Wer die Globalisierung der heiligen Tinte erkunden will, bittet um eine Audienz bei Ajan Noo Kanpai. Der Tattoo-Meister ist der prominenteste Vertreter seiner Zunft, er hat viele asiatische Stars tätowiert. Aber keine Kundin hat ihn so bekannt gemacht wie Angelina Jolie. 2003 fragte sie ihn, ob sie ein Sak Yant aus seiner Hand bekommen könne. Der Meister beriet sie und machte sich an die Arbeit. Die Fotos ihres Rückens gingen um die Welt, seither muss sich Meister Noo um Kundschaft keine Sorgen machen. Noch zwei weitere Male hat er Jolie tätowiert, 2004 und im Februar 2016, als die Schauspielerin für ihren neuen Film in Kambodscha arbeitete. Brad Pitt war auch dabei.
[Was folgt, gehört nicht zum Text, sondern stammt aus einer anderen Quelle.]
import Mathlib
import Literature.Geometry.Lorentzian.PseudoRiemannianMetric
import Literature.Geometry.Lorentzian.LeviCivita
import Literature.Geometry.Lorentzian.Isometry
import HarnessLib

/-!
# Charged half-turns: homotopy 4-spheres with involutions preserving no metric of positive scalar curvature

Topic `Literature/Topology/FourManifolds` (summit SmoothPoincare4). One NAMED FACT, no proofs:

* `Kuhrman2025_thm3_chargedHomotopySphere` — there is a smooth homotopy 4-sphere `M` with a smooth
  involution `ι` whose fixed-point set is a smoothly embedded 2-sphere such that NO `ι`-invariant
  Riemannian metric on `M` has everywhere positive scalar curvature (Kuhrman 2025, Thm. 3; the
  examples are the branched double covers `Σ₂(S⁴, ρK(2,3,|6s+1|))` of `S⁴` along roll-spun torus
  knots — homotopy 4-spheres by Kuhrman's Thm. 1 — and Miyazawa's `Σ₂(S⁴, τ_{0,1}P(−2,3,7))`
  (Miyazawa 2023, Thm. 4.44: simply connected, hence a homotopy `S⁴`), with their branching
  (deck) involutions, whose fixed-point set is the lift of the 2-knot, a smoothly embedded `S²`;
  Miyazawa's real Seiberg–Witten degree of these pairs is `4j ± 1` resp. `3` (Kuhrman §4 with
  Kang–Park–Taniguchi; Miyazawa Thm. 4.32), while an involution preserving a metric of positive
  scalar curvature on a 4-manifold with `b₊^{−σ} = b₁^{−σ} = 0` and a Real spin structure has
  `|deg| = 1` (Baraglia 2026, Prop. 1.3(3); Miyazawa, proof of Thm. 4.46)).

It grounds `Summit.SmoothPoincare4.SmoothPoincare4.Theses.ChargedHalfTurns.ChargedSphere`
(item stmt-SmoothPoincare4-18212), whose body it repeats verbatim: the supply crux of route
ChargedHalfTurns is stated WITHOUT the invariant (only its positive-scalar-curvature consequence),
so no real Seiberg–Witten theory enters the signature. "Homotopy 4-sphere" is rendered, as in the
summit Statement, by a homotopy equivalence `M ≃ₕ S⁴` of a Hausdorff second-countable smooth
4-manifold (a closed simply connected 4-manifold with the homology of `S⁴` is homotopy equivalent to
`S⁴` by Whitehead's theorem; Kuhrman and Miyazawa print "homotopy 4-sphere" / "homotopy `S⁴`").
Metrics, Levi-Civita connections, scalar curvature and pull-backs are the tree's
`Literature.Geometry.Lorentzian.PseudoRiemannianMetric` (`IsRiemannian`, `HasLeviCivita`,
`scalarCurvature`) and `Literature.Geometry.Lorentzian.pullbackBilin`; "`ι` preserves `g`" is
`ι^* g = g` pointwise.

Status of the sources: Kuhrman 2025 and Miyazawa 2023 are arXiv preprints (2507.03798,
2312.02041); Baraglia's paper is published (Int. J. Math. 37 (2026)). The fact is vendored as
printed in Kuhrman's Thm. 3; a retraction of Miyazawa Thm. 4.32/4.44 would void the
`P(−2,3,7)` example but not Kuhrman's `K(2,3,|6s+1|)` family, which rests on Kang–Park–Taniguchi's
computation (arXiv:2405.09295) and Kuhrman's Thm. 1.

## References

* J. Kuhrman, *More exotic `ℝℙ²`-knots and homotopy spheres*, arXiv:2507.03798 (2025), Thm. 3
  (p. 2: "There exist homotopy 4-spheres with involutions … for which Miyazawa's real
  Seiberg–Witten invariant takes all odd positive integer values. These involutions do not
  preserve any positive scalar curvature metric and are not smoothly conjugate to standard
  involutions on `S⁴`"), Thm. 1, §2 (branching involution and its fixed-point set). [Kuhrman2025]
* J. Miyazawa, *A gauge theoretic invariant of embedded surfaces in 4-manifolds and exotic
  `P²`-knots*, arXiv:2312.02041 (2023), Thm. 4.44, Thm. 4.32, Thm. 4.46 and its proof,
  Prop. 3.14. [Miyazawa2023]
* D. Baraglia, *Exotic embedded surfaces and involutions from Real Seiberg–Witten theory*,
  Int. J. Math. 37 (2026), arXiv:2504.00281, Prop. 1.3(3). [Baraglia2026]
-/

noncomputable section

open Set Function
open scoped Manifold ContDiff Topology ContinuousMap

namespace Literature.Topology.FourManifolds

/-- **Charged half-turns exist** (Kuhrman 2025, Thm. 3: "There exist homotopy 4-spheres with
involutions … for which Miyazawa's real Seiberg–Witten invariant takes all odd positive integer
values. These involutions do not preserve any positive scalar curvature metric and are not smoothly
conjugate to standard involutions on `S⁴`"; the involutions are the branching involutions of the
double covers `Σ₂(S⁴, ρK(2,3,|6s+1|))`, homotopy 4-spheres by Thm. 1, with fixed-point set the
lifted 2-knot, §2; likewise Miyazawa 2023, Thm. 4.44 + Thm. 4.32 + proof of Thm. 4.46 for
`Σ₂(S⁴, τ_{0,1}P(−2,3,7))`, `|deg| = 3`, and Baraglia 2026, Prop. 1.3(3): an involution preserving
a positive-scalar-curvature metric has `|deg| = 1`). LEAN STATEMENT: there are a Hausdorff,
second-countable smooth (`C^∞`, model `𝓡 4`) 4-manifold `M` homotopy equivalent to the unit sphere
`S⁴ ⊂ ℝ⁵`, a smooth involution `ι : M → M` and a smooth embedding `e : S² → M` with
`Fix(ι) = range e`, such that for every Riemannian metric `g` on `M` with a Levi-Civita connection
and everywhere positive scalar curvature, `ι^* g ≠ g`. Verbatim the body of the route item
`Summit.SmoothPoincare4.SmoothPoincare4.Theses.ChargedHalfTurns.ChargedSphere`, which it grounds
(item = fact). Sources are preprints except Baraglia 2026; see the module docstring.
[cite: Kuhrman2025, Thm. 3] [cite: Miyazawa2023, Thm. 4.44, Thm. 4.32 and proof of Thm. 4.46]
[cite: Baraglia2026, Prop. 1.3(3)] -/
def Kuhrman2025_thm3_chargedHomotopySphere : Prop :=
  ∃ (M : Type) (_ : TopologicalSpace M) (_ : T2Space M) (_ : SecondCountableTopology M)
    (_ : ChartedSpace (EuclideanSpace ℝ (Fin 4)) M) (_ : IsManifold (𝓡 4) ((⊤ : ℕ∞) : WithTop ℕ∞) M)
    (_ : M ≃ₕ Metric.sphere (0 : EuclideanSpace ℝ (Fin 5)) 1) (ι : M → M)
    (e : Metric.sphere (0 : EuclideanSpace ℝ (Fin 3)) 1 → M),
    ContMDiff (𝓡 4) (𝓡 4) ((⊤ : ℕ∞) : WithTop ℕ∞) ι ∧ ι ∘ ι = id ∧
    Manifold.IsSmoothEmbedding (𝓡 2) (𝓡 4) ((⊤ : ℕ∞) : WithTop ℕ∞) e ∧
    (∀ x, ι x = x ↔ x ∈ Set.range e) ∧
    ∀ (g : Literature.Geometry.Lorentzian.PseudoRiemannianMetric (𝓡 4) ((⊤ : ℕ∞) : WithTop ℕ∞)
        (EuclideanSpace ℝ (Fin 4)) (TangentSpace (𝓡 4) : M → Type _)) (_ : g.HasLeviCivita),
      g.IsRiemannian → (∀ x, 0 < g.scalarCurvature x) →
        ¬ (∀ y, Literature.Geometry.Lorentzian.pullbackBilin (I := 𝓡 4) (I' := 𝓡 4) ι g.val y = g.val y)

end Literature.Topology.FourManifolds

end
import Summits.BirchSwinnertonDyer.Rank1Residual.FineSelmerGcdProblems
import Literature.NumberTheory.EllipticCurves.IwasawaAlgebraMuVanishingProofs
import HarnessLib

/-!
# Kernel edge of the leaf `FineSelmerGcdProblems`: «if (Gr) holds, then Conjecture A of [CS] holds»
# (Lei–Sujatha 2021, §1) — PROVED bookkeeping, nothing asserted (typing layer D-0088(4), cell
# `bsd-littype`, seat 11, gen 4)

Lei–Sujatha, Proc. AMS (2021), §1 (held TeX `paper:arxiv-2103.06150` p0003 L7, L22), verbatim:
"Conjecture A in [CS] further predicts that it [`Sel₀(E/ℚ_cyc)^∨`] should be a finitely generated
`ℤ_p`-module, which is equivalent to saying that its `μ`-invariant is zero." … "In particular, if (Gr)
holds, then Conjecture A of [CS] holds as well." This file kernel-checks that sentence for the leaf
`GreenbergFineSelmerProblem` (p483901): the right-hand side of (Gr) is (the image in `Λ = ℤ_p⟦X⟧` of)
a MONIC polynomial `X^{e₀−1} · ∏ Φ_n(1+X)^{e_n−1}`, so it has a unit coefficient
(`exists_isUnit_coeff_grProduct`), and a finitely generated torsion `Λ`-module whose characteristic
ideal is generated by an element with a unit coefficient has `μ = 0` (tree theorem
`muInvariant_eq_zero_iff_exists_isUnit_coeff_of_charIdeal_eq_span`, Greenberg–Vatsal (1)–(2)). Hence,
GRANTED (Gr) (displayed hypothesis `h`; OPEN), `μ(Sel₀(E/ℚ_cyc)^∨) = 0` for every dual datum that is
finitely generated and torsion (Kato; displayed, not re-asserted) at every pair where the printed
exponents `e_n` and a stationarity level exist (printed as always the case; displayed)
(`muInvariant_eq_zero_of_greenbergFineSelmerProblem`). THEOREMS ONLY; closes nothing; Coates–Sujatha's
Conjecture A itself is not filed here (its `μ = 0` form is the conclusion's shape). HONEST FRAMING
(cell): typed ≠ proved ≠ endorsed. References: [LeiSujatha2021] §1; [KuriharaPollack2007] §0.3, §3.1
(`μ(Sel₀(E/ℚ_∞)^∨) = 0` from `μ^{class}_{ℚ(E[p])} = 0`, Coates–Sujatha Thm. 3.4); [CoatesSujatha2005]
Conj. A; [GreenbergVatsal2000] p. 2 (1)–(2).
-/

set_option autoImplicit false

noncomputable section

open scoped Classical

open Polynomial WeierstrassCurve Literature.NumberTheory.EllipticCurves

namespace Summit.BirchSwinnertonDyer.Rank1Residual.FineSelmer

/-- **The right-hand side of (Gr) has a unit coefficient**: `X^{a} · ∏_{1 ≤ n ≤ N} Φ_n(1+X)^{b_n}` is
the image in `Λ = ℤ_p⟦X⟧` of a monic polynomial (`X`, and each `Φ_{pⁿ}(X+1)`, are monic), whose
leading coefficient `1` is a unit. [folklore] -/
theorem exists_isUnit_coeff_grProduct (p : ℕ) [Fact p.Prime] (a : ℕ) (b : ℕ → ℕ) (N : ℕ) :
    ∃ m : ℕ, IsUnit (PowerSeries.coeff m
      ((PowerSeries.X : IwasawaAlgebra p) ^ a *
        ∏ n ∈ Finset.Icc 1 N,
          ((((cyclotomic (p ^ n) ℤ).comp (X + 1)).map (Int.castRingHom ℤ_[p]) : ℤ_[p][X]) :
              PowerSeries ℤ_[p]) ^ b n)) := by
  set Q : ℤ_[p][X] := X ^ a *
    ∏ n ∈ Finset.Icc 1 N, (((cyclotomic (p ^ n) ℤ).comp (X + 1)).map (Int.castRingHom ℤ_[p])) ^ b n
    with hQ
  have hmonic : Q.Monic := by
    refine (monic_X_pow a).mul (monic_prod_of_monic _ _ fun n _ ↦ Monic.pow ?_ _)
    have h1 : ((cyclotomic (p ^ n) ℤ).comp (X + 1)).Monic := by
      simpa using (cyclotomic.monic (p ^ n) ℤ).comp_X_add_C 1
    exact h1.map _
  have hcoe : ((PowerSeries.X : IwasawaAlgebra p) ^ a *
      ∏ n ∈ Finset.Icc 1 N,
        ((((cyclotomic (p ^ n) ℤ).comp (X + 1)).map (Int.castRingHom ℤ_[p]) : ℤ_[p][X]) :
            PowerSeries ℤ_[p]) ^ b n) = (Q : PowerSeries ℤ_[p]) := by
    rw [hQ, ← coeToPowerSeries.ringHom_apply, map_mul, map_pow, map_prod]
    simp only [map_pow, coeToPowerSeries.ringHom_apply, Polynomial.coe_X]
  refine ⟨Q.natDegree, ?_⟩
  rw [hcoe, Polynomial.coeff_coe, hmonic.coeff_natDegree]
  exact isUnit_one

/-- **«If (Gr) holds, then Conjecture A of [CS] holds as well»** (Lei–Sujatha 2021, §1), kernel-checked:
granted the leaf `GreenbergFineSelmerProblem` (`h`, OPEN), for elliptic `W/ℚ`, odd `p`, the cyclotomic
`κ` with topological generator `γ`, printed exponents `e` with a stationarity level `N` (displayed),
and a dual datum `D` of `Sel₀(E/ℚ_cyc)` that is finitely generated and torsion over `Λ` (Kato;
displayed): `μ(D.X) = 0` — Coates–Sujatha's Conjecture A for `(E, p)` in its `μ = 0` form.
[cite: LeiSujatha2021, §1 (the sentence after (Gr))] [cite: GreenbergVatsal2000, p. 2, (1)–(2)] -/
theorem muInvariant_eq_zero_of_greenbergFineSelmerProblem (h : GreenbergFineSelmerProblem)
    (W : WeierstrassCurve ℚ) [W.IsElliptic] (p : ℕ) [Fact p.Prime] (hp : p ≠ 2)
    (κ : ZpExtension ℚ p) (γ : Field.absoluteGaloisGroup ℚ) (hκ : κ.IsCyclotomic)
    (hγ : κ.IsTopGenerator γ) (e : ℕ → ℕ) (he₀ : e 0 = W.mordellWeilRank)
    (he₁ : e 1 * (p - 1) = (W.baseChange (κ.layer 1)).mordellWeilRank - W.mordellWeilRank)
    (he : ∀ n : ℕ, 2 ≤ n → e n * (p ^ (n - 1) * (p - 1)) =
      (W.baseChange (κ.layer n)).mordellWeilRank - (W.baseChange (κ.layer (n - 1))).mordellWeilRank)
    (N : ℕ) (hN : ∀ n : ℕ, N < n → e n = 0)
    (D : W.FineSelmerDualData κ γ) [Module.Finite (IwasawaAlgebra p) D.X]
    (hX : Module.IsTorsion (IwasawaAlgebra p) D.X) :
    muInvariant p D.X = 0 := by
  have hchar := h W p hp κ γ hκ hγ e he₀ he₁ he N hN D
  obtain ⟨m, hm⟩ := exists_isUnit_coeff_grProduct p (e 0 - 1) (fun n ↦ e n - 1) N
  exact (muInvariant_eq_zero_iff_exists_isUnit_coeff_of_charIdeal_eq_span D.X hX hchar).mpr ⟨m, hm⟩

end Summit.BirchSwinnertonDyer.Rank1Residual.FineSelmer

end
Meister Noo empfängt im Norden Bangkoks. Hinter dem Tor parken teure Limousinen, von denen es allerdings heißt, dass sie nicht alle dem Meister gehörten. Über eine Wendeltreppe steigt man hinauf in einen großen Saal. Viel Licht, weiße Fliesen, gerahmte Fotos, Buddhas hinter Glas. Und überall goldene Masken, die Pho Khae zeigen, den Eremiten aus der indischen Mythologie. Viele Meister berufen sich auf seine spirituelle Kraft. Und so wachen links und rechts zwei riesige Einsiedler-Statuen über die Arbeit von Ajan Noo. Ganz in Weiß gekleidet, hat sich der Meister in der Mitte auf einer flachen Bank niedergelassen. Er arbeitet im Lotussitz.

Gleich wird Noo erzählen, von der Kraft des Sak Yant, vom richtigen Weg im Leben. Und auch von Angelina Jolie und Brad Pitt. Weil sich die Filmstars nun aber scheiden lassen, ist das ein heikles Thema, das er mit größter Vorsicht behandeln wird. Vorher bittet er noch kurz um Geduld. Er möchte erst das Tattoo für eine Kundin fertig machen. Vor ihm kniet eine junge Vietnamesin. Die Hand des Meisters führt den Stab mit der Nadel, die Frau ist tapfer, verzieht nur selten das Gesicht. 15 Minuten dauert das Tätowieren am oberen Rücken. Dann dreht sich die Frau um, Noo segnet sie, indem er weiße Paste auf ihre Stirn pinselt. Macht 38 000 Baht - tausend Euro.

Die Palette magischer Tattoos und deren Kosten variieren von Meister zu Meister

Die Palette magischer Tattoos variiert von Meister zu Meister, die Kosten auch. Man darf ohne Übertreibung behaupten, dass sich der Ruhm für Meister Noo ausgezahlt hat. Er bestreitet es nicht, er steht zu seinen Preisen. "Und ich versteuere mein Einkommen ordentlich", sagt er, was man nicht von allen behaupten könne. Man hört es durchklingen, es geht nicht immer harmonisch zu in dieser Zunft.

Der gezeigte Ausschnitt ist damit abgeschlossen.